* _What to work on_: When you reach the line that contains "open Matrix" in the data below, start reproducing lines exactly, and stop after the line that contains "theorem torusSurgeryBasis_mulVec_mu (m".

* _Excerpted data_:

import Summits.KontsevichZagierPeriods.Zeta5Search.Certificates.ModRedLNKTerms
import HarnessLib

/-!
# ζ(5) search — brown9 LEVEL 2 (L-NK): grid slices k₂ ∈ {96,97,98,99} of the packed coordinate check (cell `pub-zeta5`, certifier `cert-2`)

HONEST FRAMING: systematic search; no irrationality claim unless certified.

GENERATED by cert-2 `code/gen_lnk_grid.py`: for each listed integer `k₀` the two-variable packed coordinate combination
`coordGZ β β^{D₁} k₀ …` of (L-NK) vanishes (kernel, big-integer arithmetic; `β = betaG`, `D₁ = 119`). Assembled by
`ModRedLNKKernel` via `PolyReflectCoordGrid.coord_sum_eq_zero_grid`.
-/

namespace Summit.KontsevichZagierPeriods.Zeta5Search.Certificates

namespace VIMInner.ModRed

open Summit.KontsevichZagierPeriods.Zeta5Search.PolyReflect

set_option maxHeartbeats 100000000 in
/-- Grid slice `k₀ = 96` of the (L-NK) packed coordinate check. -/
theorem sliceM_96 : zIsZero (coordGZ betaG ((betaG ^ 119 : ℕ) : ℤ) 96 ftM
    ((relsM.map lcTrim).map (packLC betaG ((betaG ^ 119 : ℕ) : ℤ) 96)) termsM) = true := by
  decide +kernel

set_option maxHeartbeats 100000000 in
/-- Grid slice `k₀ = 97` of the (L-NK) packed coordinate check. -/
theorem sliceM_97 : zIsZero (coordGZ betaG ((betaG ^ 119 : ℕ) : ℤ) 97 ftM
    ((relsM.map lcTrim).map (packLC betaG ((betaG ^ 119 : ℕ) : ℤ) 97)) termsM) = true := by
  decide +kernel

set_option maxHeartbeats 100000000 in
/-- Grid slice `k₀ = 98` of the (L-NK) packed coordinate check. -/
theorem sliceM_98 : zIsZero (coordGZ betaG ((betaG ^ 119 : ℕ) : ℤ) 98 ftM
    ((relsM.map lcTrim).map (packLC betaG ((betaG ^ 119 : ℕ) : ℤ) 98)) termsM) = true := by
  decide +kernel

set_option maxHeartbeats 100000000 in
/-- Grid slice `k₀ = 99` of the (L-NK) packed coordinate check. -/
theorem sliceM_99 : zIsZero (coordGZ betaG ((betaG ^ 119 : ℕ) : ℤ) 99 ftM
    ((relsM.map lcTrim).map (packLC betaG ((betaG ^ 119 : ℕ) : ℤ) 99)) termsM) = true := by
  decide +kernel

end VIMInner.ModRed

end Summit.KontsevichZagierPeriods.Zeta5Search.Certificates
* * *
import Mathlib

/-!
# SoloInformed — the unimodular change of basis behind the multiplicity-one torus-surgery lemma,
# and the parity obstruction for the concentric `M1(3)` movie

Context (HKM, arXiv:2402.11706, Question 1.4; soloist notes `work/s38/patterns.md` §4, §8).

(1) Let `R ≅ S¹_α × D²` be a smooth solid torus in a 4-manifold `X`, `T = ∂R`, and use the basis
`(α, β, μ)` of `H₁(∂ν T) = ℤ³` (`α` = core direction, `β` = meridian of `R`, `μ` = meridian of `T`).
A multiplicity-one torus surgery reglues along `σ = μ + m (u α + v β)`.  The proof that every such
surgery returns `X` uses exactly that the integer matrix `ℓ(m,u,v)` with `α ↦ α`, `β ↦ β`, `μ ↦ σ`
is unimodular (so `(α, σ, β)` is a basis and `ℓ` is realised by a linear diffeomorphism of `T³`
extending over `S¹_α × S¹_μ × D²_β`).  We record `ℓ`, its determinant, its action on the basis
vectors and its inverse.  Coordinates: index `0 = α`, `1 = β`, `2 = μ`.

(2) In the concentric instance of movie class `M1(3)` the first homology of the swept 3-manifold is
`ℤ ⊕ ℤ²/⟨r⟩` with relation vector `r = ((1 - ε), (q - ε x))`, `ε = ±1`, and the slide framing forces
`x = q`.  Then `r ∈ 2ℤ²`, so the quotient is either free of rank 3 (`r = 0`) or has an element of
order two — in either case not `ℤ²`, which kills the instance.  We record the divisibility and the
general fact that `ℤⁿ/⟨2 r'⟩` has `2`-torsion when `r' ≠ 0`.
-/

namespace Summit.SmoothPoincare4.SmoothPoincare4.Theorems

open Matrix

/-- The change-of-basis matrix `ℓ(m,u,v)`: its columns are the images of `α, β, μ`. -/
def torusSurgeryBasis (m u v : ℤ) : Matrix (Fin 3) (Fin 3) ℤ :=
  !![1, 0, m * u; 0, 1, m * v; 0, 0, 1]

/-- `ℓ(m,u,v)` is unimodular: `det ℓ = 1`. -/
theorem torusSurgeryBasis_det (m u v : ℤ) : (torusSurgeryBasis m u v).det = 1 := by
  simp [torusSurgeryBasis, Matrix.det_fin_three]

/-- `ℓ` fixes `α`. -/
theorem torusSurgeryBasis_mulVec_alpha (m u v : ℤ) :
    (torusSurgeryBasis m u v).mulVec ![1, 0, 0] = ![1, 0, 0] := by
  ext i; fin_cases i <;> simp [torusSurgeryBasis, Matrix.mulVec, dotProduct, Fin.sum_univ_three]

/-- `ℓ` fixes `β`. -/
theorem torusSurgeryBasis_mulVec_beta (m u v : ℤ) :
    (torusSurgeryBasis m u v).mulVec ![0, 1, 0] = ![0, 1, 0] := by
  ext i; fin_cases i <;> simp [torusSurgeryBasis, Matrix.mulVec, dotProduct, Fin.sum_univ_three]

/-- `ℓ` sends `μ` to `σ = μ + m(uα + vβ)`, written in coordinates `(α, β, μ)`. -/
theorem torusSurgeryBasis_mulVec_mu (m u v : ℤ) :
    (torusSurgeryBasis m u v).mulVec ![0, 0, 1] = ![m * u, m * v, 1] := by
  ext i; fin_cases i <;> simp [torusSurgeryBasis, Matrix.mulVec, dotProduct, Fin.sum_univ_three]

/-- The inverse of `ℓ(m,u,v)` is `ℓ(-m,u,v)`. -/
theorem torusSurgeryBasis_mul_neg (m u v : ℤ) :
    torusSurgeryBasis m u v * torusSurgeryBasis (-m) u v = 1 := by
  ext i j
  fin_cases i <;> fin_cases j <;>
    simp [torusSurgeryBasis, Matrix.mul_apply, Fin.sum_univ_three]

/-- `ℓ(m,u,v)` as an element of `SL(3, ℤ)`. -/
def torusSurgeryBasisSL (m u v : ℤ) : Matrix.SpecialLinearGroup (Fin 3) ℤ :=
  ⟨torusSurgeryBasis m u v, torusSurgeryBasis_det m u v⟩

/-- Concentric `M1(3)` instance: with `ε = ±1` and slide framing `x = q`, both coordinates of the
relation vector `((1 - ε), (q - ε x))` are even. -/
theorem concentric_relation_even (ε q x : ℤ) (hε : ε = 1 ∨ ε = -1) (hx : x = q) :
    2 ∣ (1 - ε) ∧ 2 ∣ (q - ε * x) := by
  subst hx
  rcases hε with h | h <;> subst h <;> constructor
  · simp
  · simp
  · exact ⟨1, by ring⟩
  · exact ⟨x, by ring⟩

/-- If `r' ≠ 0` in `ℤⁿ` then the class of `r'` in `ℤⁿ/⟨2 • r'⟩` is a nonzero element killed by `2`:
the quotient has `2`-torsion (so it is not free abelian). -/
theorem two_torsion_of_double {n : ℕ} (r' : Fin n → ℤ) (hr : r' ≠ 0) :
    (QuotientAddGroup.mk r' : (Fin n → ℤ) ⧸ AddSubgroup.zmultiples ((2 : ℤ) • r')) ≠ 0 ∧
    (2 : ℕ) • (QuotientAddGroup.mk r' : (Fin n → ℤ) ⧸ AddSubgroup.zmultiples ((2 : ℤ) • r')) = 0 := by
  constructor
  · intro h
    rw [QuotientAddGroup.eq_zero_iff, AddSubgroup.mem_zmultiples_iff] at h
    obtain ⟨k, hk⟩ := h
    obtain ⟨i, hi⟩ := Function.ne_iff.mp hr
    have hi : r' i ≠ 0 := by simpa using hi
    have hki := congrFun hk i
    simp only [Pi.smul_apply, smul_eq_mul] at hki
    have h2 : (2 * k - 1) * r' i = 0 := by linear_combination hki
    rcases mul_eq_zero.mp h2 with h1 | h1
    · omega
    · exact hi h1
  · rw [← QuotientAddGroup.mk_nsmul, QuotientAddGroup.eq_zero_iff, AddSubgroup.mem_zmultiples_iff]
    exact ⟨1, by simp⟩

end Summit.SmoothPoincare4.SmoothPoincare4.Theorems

* _Solution_:
open Matrix

/-- The change-of-basis matrix `ℓ(m,u,v)`: its columns are the images of `α, β, μ`. -/
def torusSurgeryBasis (m u v : ℤ) : Matrix (Fin 3) (Fin 3) ℤ :=
  !![1, 0, m * u; 0, 1, m * v; 0, 0, 1]

/-- `ℓ(m,u,v)` is unimodular: `det ℓ = 1`. -/
theorem torusSurgeryBasis_det (m u v : ℤ) : (torusSurgeryBasis m u v).det = 1 := by
  simp [torusSurgeryBasis, Matrix.det_fin_three]

/-- `ℓ` fixes `α`. -/
theorem torusSurgeryBasis_mulVec_alpha (m u v : ℤ) :
    (torusSurgeryBasis m u v).mulVec ![1, 0, 0] = ![1, 0, 0] := by
  ext i; fin_cases i <;> simp [torusSurgeryBasis, Matrix.mulVec, dotProduct, Fin.sum_univ_three]

/-- `ℓ` fixes `β`. -/
theorem torusSurgeryBasis_mulVec_beta (m u v : ℤ) :
    (torusSurgeryBasis m u v).mulVec ![0, 1, 0] = ![0, 1, 0] := by
  ext i; fin_cases i <;> simp [torusSurgeryBasis, Matrix.mulVec, dotProduct, Fin.sum_univ_three]

/-- `ℓ` sends `μ` to `σ = μ + m(uα + vβ)`, written in coordinates `(α, β, μ)`. -/
theorem torusSurgeryBasis_mulVec_mu (m u v : ℤ) :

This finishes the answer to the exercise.